For a matrix A and vector v:
- Eigenvector: A direction that doesn't change when A is applied (only scales)
- Eigenvalue (λ): How much it scales
Equation: Av = λv
Think of it like this: Most vectors get rotated and scaled by a matrix. But eigenvectors? They only get scaled!
import numpy as np
# Simple 2×2 matrix
A = np.array([
[4, -2],
[1, 1]
])
# Find eigenvalues and eigenvectors
eigenvalues, eigenvectors = np.linalg.eig(A)
print("Matrix A:")
print(A)
print(f"\nEigenvalues: {eigenvalues}")
print(f"\nEigenvectors (as columns):")
print(eigenvectors)
Verifying the Eigenvalue Equation
Let's check: Does Av = λv hold?
# Take first eigenvector
v1 = eigenvectors[:, 0]
lambda1 = eigenvalues[0]
# Left side: A @ v
left_side = A @ v1
# Right side: λ * v
right_side = lambda1 * v1
print(f"Eigenvector v1: {v1}")
print(f"Eigenvalue λ1: {lambda1:.4f}")
print(f"\nA @ v1 = {left_side}")
print(f"λ1 * v1 = {right_side}")
print(f"Equal? {np.allclose(left_side, right_side)}")
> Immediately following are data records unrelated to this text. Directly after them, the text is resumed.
import Summits.Ventures.HodgeKum4.FixedLocus
import Literature.AlgebraicGeometry.Hyperkaehler.GeneralizedKummerTypeTranslationGroup
import HarnessLib

/-!
# The route's print inputs F_Γ, F_Γ′ close from the Literature named facts (cell `hodge-kum4`, seat p2)

HONEST FRAMING.  Nothing is asserted unconditionally: this file PROVES that the Statement's support
items `Kum4TranslationGroup` (F_Γ) and `Kum4TranslationGroupTrivialOffMiddle` (F_Γ′) follow from the
Literature named facts `Floccari2026_card_autFixingH2H3_kum4Type` and
`Foster2024_translationAction_kum4Type` (`Hyperkaehler/GeneralizedKummerTypeTranslationGroup`), by
unfolding: the Statement's `Γ(X) = Summit.Ventures.HodgeKum4.autFixingH2H3 X` and the Literature
`Literature.AlgebraicGeometry.Hyperkaehler.autFixingH2H3 X` are the same subgroup (`rfl`), and
`middleRep X` is `translationRep X 8` (`rfl`).
-/

noncomputable section

open CategoryTheory
open Literature.AlgebraicGeometry Literature.AlgebraicGeometry.HodgeTheory

namespace Summit.Ventures.HodgeKum4

/-- The Statement's `Γ(X)` IS the Literature `Γ(X)` (same definition). -/
theorem autFixingH2H3_eq_literature (X : Motives.SchemeOver ℂ) :
    autFixingH2H3 X = Literature.AlgebraicGeometry.Hyperkaehler.autFixingH2H3 X :=
  rfl

/-- The Statement's `middleRep X` IS the Literature `translationRep X 8` (same definition). -/
theorem middleRep_eq_translationRep (X : Motives.SchemeOver ℂ) :
    middleRep X = Literature.AlgebraicGeometry.Hyperkaehler.translationRep X 8 :=
  rfl

/-- **F_Γ from print**: `Kum4TranslationGroup` (`|Γ(X)| = 625 ∧ dim 𝒦 ≤ 624`) follows from the
Literature facts `Floccari2026_card_autFixingH2H3_kum4Type` and `Foster2024_translationAction_kum4Type`. -/
theorem kum4TranslationGroup_of_literature
    (h₁ : Literature.AlgebraicGeometry.Hyperkaehler.Floccari2026_card_autFixingH2H3_kum4Type)
    (h₂ : Literature.AlgebraicGeometry.Hyperkaehler.Foster2024_translationAction_kum4Type) :
    Summit.Ventures.HodgeKum4.Kum4TranslationGroup :=
  fun _ hX hK ↦ ⟨h₁ hX hK, (h₂ hX hK).1⟩

/-- **F_Γ′ from print**: `Kum4TranslationGroupTrivialOffMiddle` (`Γ(X)` trivial on `Hᵏ`, `k ≠ 8`)
follows from the Literature fact `Foster2024_translationAction_kum4Type` (clause (ii)). -/
theorem kum4TranslationGroupTrivialOffMiddle_of_literature
    (h₂ : Literature.AlgebraicGeometry.Hyperkaehler.Foster2024_translationAction_kum4Type) :
    Summit.Ventures.HodgeKum4.Kum4TranslationGroupTrivialOffMiddle :=
  fun _ hX hK k hk g hg ↦ (h₂ hX hK).2.2 k hk g hg

/-- **L3a from print**: `Γ(X)` is finite. -/
theorem gammaFinite_of_literature
    (h₁ : Literature.AlgebraicGeometry.Hyperkaehler.Floccari2026_card_autFixingH2H3_kum4Type) :
    Summit.Ventures.HodgeKum4.GammaFiniteKum4 :=
  fun X hX hK ↦ by
    have h : Nat.card (autFixingH2H3 X) = 625 := h₁ hX hK
    exact Nat.finite_of_card_ne_zero (by rw [h]; norm_num)

end Summit.Ventures.HodgeKum4

end
/-- **A smooth codimension-two linear section has class `c • σ²`, `c ≠ 0`.** Granted Bertini
(`Hartshorne1977_bertini_smoothHyperplaneSections`), a smooth projective `X` of dimension `m + 2`,
`m ≥ 1`, has a smooth hyperplane section `u : S ⟶ X` (`dim S = m + 1`, a closed immersion, class
`σ = u_* 1_S` a polarisation class) and, IN THE SAME EMBEDDING `S ⊆ X ⊆ ℙᴺ`, a smooth hyperplane
section `i : C ⟶ S` of `S` (`dim C = m`, a closed immersion) with `(i ≫ u)_* 1_C = c • (σ ∪ σ)` for
some `c ≠ 0`. Proof: with `r₀` spanning `H²(ℙᴺ(ℂ); ℂ)`, `e^* r₀ = κ_a • σ` and
`(u ≫ e)^* r₀ = u^* e^* r₀ = κ_b • i_* 1_C` (`exists_map_eq_smul_complexGysin_one_fiberι_toX` on `X`
and on `S`), `κ_a κ_b ≠ 0` (`e^* r₀`, `(u ≫ e)^* r₀` satisfy hard Lefschetz,
`hasHardLefschetzProperty_map_of_forall_eq_smul`, hence are non-zero); then
`(i ≫ u)_* 1 = u_* i_* 1 = κ_b⁻¹ κ_a • u_*(u^* σ ∪ 1) = κ_b⁻¹ κ_a • (σ ∪ u_* 1)` (functoriality and
projection formula, `complexGysin_comp`, `complexGysin_cup`). In print: "`[X ∩ H ∩ H'] = h²`".
[cite: FultonYoungTableaux1997, Appendix B §B.1 (5), (6) and §B.3] [cite: VoisinHodgeI2002, §11.1.2 and Thm. 11.33 (proof)]
[cite: Hartshorne1977, II Thm. 8.18 and III Cor. 7.9] -/
theorem exists_sections_complexGysin_one_eq_smul_sq
    (hBert : Hartshorne1977_bertini_smoothHyperplaneSections) (hX : IsSmoothProjective (m + 2) X)
    (hm : 1 ≤ m) :
    ∃ (S : SchemeOver ℂ) (hS : IsSmoothProjective (m + 1) S) (u : S ⟶ X)
      (C : SchemeOver ℂ) (hC : IsSmoothProjective m C) (i : C ⟶ S),
      IsClosedImmersion u.left ∧ IsClosedImmersion i.left ∧
      IsPolarizationClass (m + 2) X
        (complexGysin complexOrientationFamily hS hX u (show 0 + 2 * (m + 2) = 2 + 2 * (m + 1) by ring)
          (singularCohomology.one ℂ (ComplexPoints S))) ∧
      ∃ c : ℂ, c ≠ 0 ∧
        complexGysin complexOrientationFamily hC hX (i ≫ u) (show 0 + 2 * (m + 2) = 4 + 2 * m by ring)
            (singularCohomology.one ℂ (ComplexPoints C)) =
          c • cupProduct (rfl : 2 + 2 = 4)
            (complexGysin complexOrientationFamily hS hX u (show 0 + 2 * (m + 2) = 2 + 2 * (m + 1) by ring)
              (singularCohomology.one ℂ (ComplexPoints S)))
            (complexGysin complexOrientationFamily hS hX u (show 0 + 2 * (m + 2) = 2 + 2 * (m + 1) by ring)
              (singularCohomology.one ℂ (ComplexPoints S))) := by
  have hμ := hasPoincareDuality_complexOrientationFamily
  set e : ProjectiveEmbedding X := hX.isProjectiveOver.projectiveEmbedding with hedef
  haveI : LocallyOfFiniteType X.hom := by rw [← Over.w e.ι]; infer_instance
  -- a generator `r₀` of `H²(ℙᴺ(ℂ); ℂ)`; `e^* r₀ ≠ 0`
  obtain ⟨r₀, -, hgen⟩ := exists_isRationalClass_forall_eq_smul_projectiveSpace e.n
  have hHX0 : complexBetti.map e.ι 2 r₀ ≠ 0 :=
    HasHardLefschetzProperty.ne_zero hX (by omega) (hasHardLefschetzProperty_map_of_forall_eq_smul hX e.ι hgen)
  -- the first section `u : S = π⁻¹[a] ⟶ X`
  obtain ⟨s, hs⟩ := universalSmoothLocus_nonempty e.ι hBert hX (by omega : 1 ≤ m + 1)
  obtain ⟨a, ha, rfl⟩ := ProjectiveSpace.exists_eq_pointOfVec s
  have hS : IsSmoothProjective (m + 1) (fiberOver (proj e.n e.ι) (ProjectiveSpace.pointOfVec ℂ a ha)) :=
    (mem_universalSmoothLocus_iff e.ι _).1 hs
  set S := fiberOver (proj e.n e.ι) (ProjectiveSpace.pointOfVec ℂ a ha) with hSdef
  set u : S ⟶ X := fiberι (proj e.n e.ι) (ProjectiveSpace.pointOfVec ℂ a ha) ≫ toX e.n e.ι with hudef
  haveI hucl : IsClosedImmersion u.left := isClosedImmersion_fiberι_proj_toX_left e a ha
  set σ : complexBetti X 2 := complexGysin complexOrientationFamily hS hX u
    (show 0 + 2 * (m + 2) = 2 + 2 * (m + 1) by ring) (singularCohomology.one ℂ (ComplexPoints S)) with hσdef
  have hσ : IsPolarizationClass (m + 2) X σ := isPolarizationClass_complexGysin_one_fiberι_toX e a ha hX hS
  -- `e^* r₀ = κa • σ`, `κa ≠ 0`
  obtain ⟨κa, hκa⟩ := exists_map_eq_smul_complexGysin_one_fiberι_toX e a ha hX hS complexOrientationFamily r₀
  have hκa' : complexBetti.map e.ι 2 r₀ = κa • σ := hκa
  have hκa0 : κa ≠ 0 := by
    rintro rfl
    exact hHX0 (by rw [hκa', zero_smul])
  -- the embedding `u ≫ e` of `S` and the second section `i : C = π_S⁻¹[b] ⟶ S`
  have hScl : IsClosedImmersion (u ≫ e.ι).left := by
    rw [Over.comp_left]
    infer_instance
  set eS : ProjectiveEmbedding S := ⟨e.n, u ≫ e.ι, hScl⟩ with heSdef
  haveI : LocallyOfFiniteType S.hom := by rw [← Over.w eS.ι]; infer_instance
  have hHS0 : complexBetti.map eS.ι 2 r₀ ≠ 0 :=
    HasHardLefschetzProperty.ne_zero hS (by omega) (hasHardLefschetzProperty_map_of_forall_eq_smul hS eS.ι hgen)
  obtain ⟨t, ht⟩ := universalSmoothLocus_nonempty eS.ι hBert hS hm
  obtain ⟨b, hb, rfl⟩ := ProjectiveSpace.exists_eq_pointOfVec t
  have hC : IsSmoothProjective m (fiberOver (proj eS.n eS.ι) (ProjectiveSpace.pointOfVec ℂ b hb)) :=
    (mem_universalSmoothLocus_iff eS.ι _).1 ht
  set C := fiberOver (proj eS.n eS.ι) (ProjectiveSpace.pointOfVec ℂ b hb) with hCdef
  set i : C ⟶ S := fiberι (proj eS.n eS.ι) (ProjectiveSpace.pointOfVec ℂ b hb) ≫ toX eS.n eS.ι with hidef
  haveI hicl : IsClosedImmersion i.left := isClosedImmersion_fiberι_proj_toX_left eS b hb
  set τ : complexBetti S 2 := complexGysin complexOrientationFamily hC hS i
    (show 0 + 2 * (m + 1) = 2 + 2 * m by ring) (singularCohomology.one ℂ (ComplexPoints C)) with hτdef
  -- `u^* e^* r₀ = κb • τ`, `κb ≠ 0`
  obtain ⟨κb, hκb⟩ := exists_map_eq_smul_complexGysin_one_fiberι_toX eS b hb hS hC complexOrientationFamily r₀
  have hκb' : complexBetti.map (u ≫ e.ι) 2 r₀ = κb • τ := hκb
  have hκb0 : κb ≠ 0 := by
    rintro rfl
    exact hHS0 (by rw [zero_smul] at hκb'; exact hκb')
  have hτ : τ = (κb⁻¹ * κa) • complexBetti.map u 2 σ := by
    have h1 : complexBetti.map u 2 (complexBetti.map e.ι 2 r₀) = κb • τ := by
      rw [← map_comp_apply₀]
      exact hκb'
    rw [hκa', map_smul] at h1
    rw [mul_smul, h1, smul_smul, inv_mul_cancel₀ hκb0, one_smul]
  -- `(i ≫ u)_* 1 = u_* τ = κb⁻¹ κa • u_* (u^* σ ∪ 1) = κb⁻¹ κa • (σ ∪ σ)`
  refine ⟨S, hS, u, C, hC, i, hucl, hicl, hσ, κb⁻¹ * κa, mul_ne_zero (inv_ne_zero hκb0) hκa0, ?_⟩
  have hcomp := complexGysin_comp hμ hC hS hX i u
    (show 0 + 2 * (m + 1) = 2 + 2 * m by ring) (show 2 + 2 * (m + 2) = 4 + 2 * (m + 1) by ring)
  have hcomp' : complexGysin complexOrientationFamily hC hX (i ≫ u) (show 0 + 2 * (m + 2) = 4 + 2 * m by ring)
      (singularCohomology.one ℂ (ComplexPoints C)) =
      complexGysin complexOrientationFamily hS hX u (show 2 + 2 * (m + 2) = 4 + 2 * (m + 1) by ring) τ := by
    rw [hcomp]
    rfl
  have hproj := complexGysin_cup hμ hS hX u (p := 2) (q := 0) (a := 2) (b := 4) (q' := 2)
    (Nat.add_zero 2) (show 2 + 2 * (m + 2) = 4 + 2 * (m + 1) by ring)
    (show 0 + 2 * (m + 2) = 2 + 2 * (m + 1) by ring) rfl σ (singularCohomology.one ℂ (ComplexPoints S))
  rw [cupProduct_one] at hproj
  have hproj' : complexGysin complexOrientationFamily hS hX u (show 2 + 2 * (m + 2) = 4 + 2 * (m + 1) by ring)
      (complexBetti.map u 2 σ) = cupProduct (rfl : 2 + 2 = 4) σ σ := hproj
  rw [hcomp', hτ, map_smul, hproj']

/-- **Threefolds: a smooth curve of class `c • σ²`.** Granted Bertini, every smooth projective complex
threefold `X` carries a smooth projective curve `C` with a closed immersion `j : C ⟶ X` and a
polarisation class `σ ∈ H²(X(ℂ); ℂ)` such that `j_* 1_C = c • (σ ∪ σ)` for some `c ≠ 0` (a smooth
complete intersection of two hyperplane sections in one projective embedding; `σ` = the class of the
first section). This is the input «curve of class `c·σ²`» of the weight-one curve retractions of the
square of a threefold. [cite: FultonYoungTableaux1997, Appendix B §B.1 (5), (6) and §B.3]
[cite: Hartshorne1977, II Thm. 8.18 and III Cor. 7.9] [cite: VoisinHodgeI2002, §11.1.2, Thm. 6.25 and Rem. 6.27] -/
theorem exists_curve_complexGysin_one_eq_smul_sq
    (hBert : Hartshorne1977_bertini_smoothHyperplaneSections) (hX : IsSmoothProjective 3 X) :
    ∃ (C : SchemeOver ℂ) (hC : IsSmoothProjective 1 C) (j : C ⟶ X) (σ : complexBetti X 2),
      IsClosedImmersion j.left ∧ IsPolarizationClass 3 X σ ∧ ∃ c : ℂ, c ≠ 0 ∧
        complexGysin complexOrientationFamily hC hX j (rfl : 0 + 2 * 3 = 4 + 2 * 1)
            (singularCohomology.one ℂ (ComplexPoints C)) =
          c • cupProduct (rfl : 2 + 2 = 4) σ σ := by
  obtain ⟨S, hS, u, C, hC, i, hu, hi, hσ, c, hc, hcls⟩ :=
    exists_sections_complexGysin_one_eq_smul_sq (m := 1) hBert hX le_rfl
  haveI := hu
  haveI := hi
  refine ⟨C, hC, i ≫ u, _, ?_, hσ, c, hc, hcls⟩
  rw [Over.comp_left]
  infer_instance

end Iterated

end HodgeTheory

end Literature.AlgebraicGeometry.HodgeTheory

end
Output shows they match! This proves v1 is indeed an eigenvector.
Why Eigenvalues Matter in ML
Eigenvalues reveal:
- Variance direction: Where data spreads most (PCA)
- System stability: Whether iterative algorithms converge
- Data patterns: Hidden structure in your dataset
Larger eigenvalue = more important direction!
Eigenvalue Decomposition: Breaking Down Matrices
The Decomposition Formula
For a square matrix A with n independent eigenvectors:
A = QΛQ⁻¹
Where:
- Q: Matrix with eigenvectors as columns
- Λ: Diagonal matrix with eigenvalues
- Q⁻¹: Inverse of Q
# Eigenvalue decomposition
A = np.array([[3, 1], [1, 3]])
eigenvalues, eigenvectors = np.linalg.eig(A)
# Build the components
Q = eigenvectors
Lambda = np.diag(eigenvalues)
Q_inv = np.linalg.inv(Q)
print("Original matrix A:")
print(A)
print("\nQ (eigenvectors):")
print(Q)
print("\nΛ (eigenvalues on diagonal):")
print(Lambda)
print("\nQ⁻¹:")
print(Q_inv)
# Reconstruct: A = Q @ Λ @ Q⁻¹
A_reconstructed = Q @ Lambda @ Q_inv
print("\nReconstructed A:")
print(A_reconstructed)
print(f"Matches original? {np.allclose(A, A_reconstructed)}")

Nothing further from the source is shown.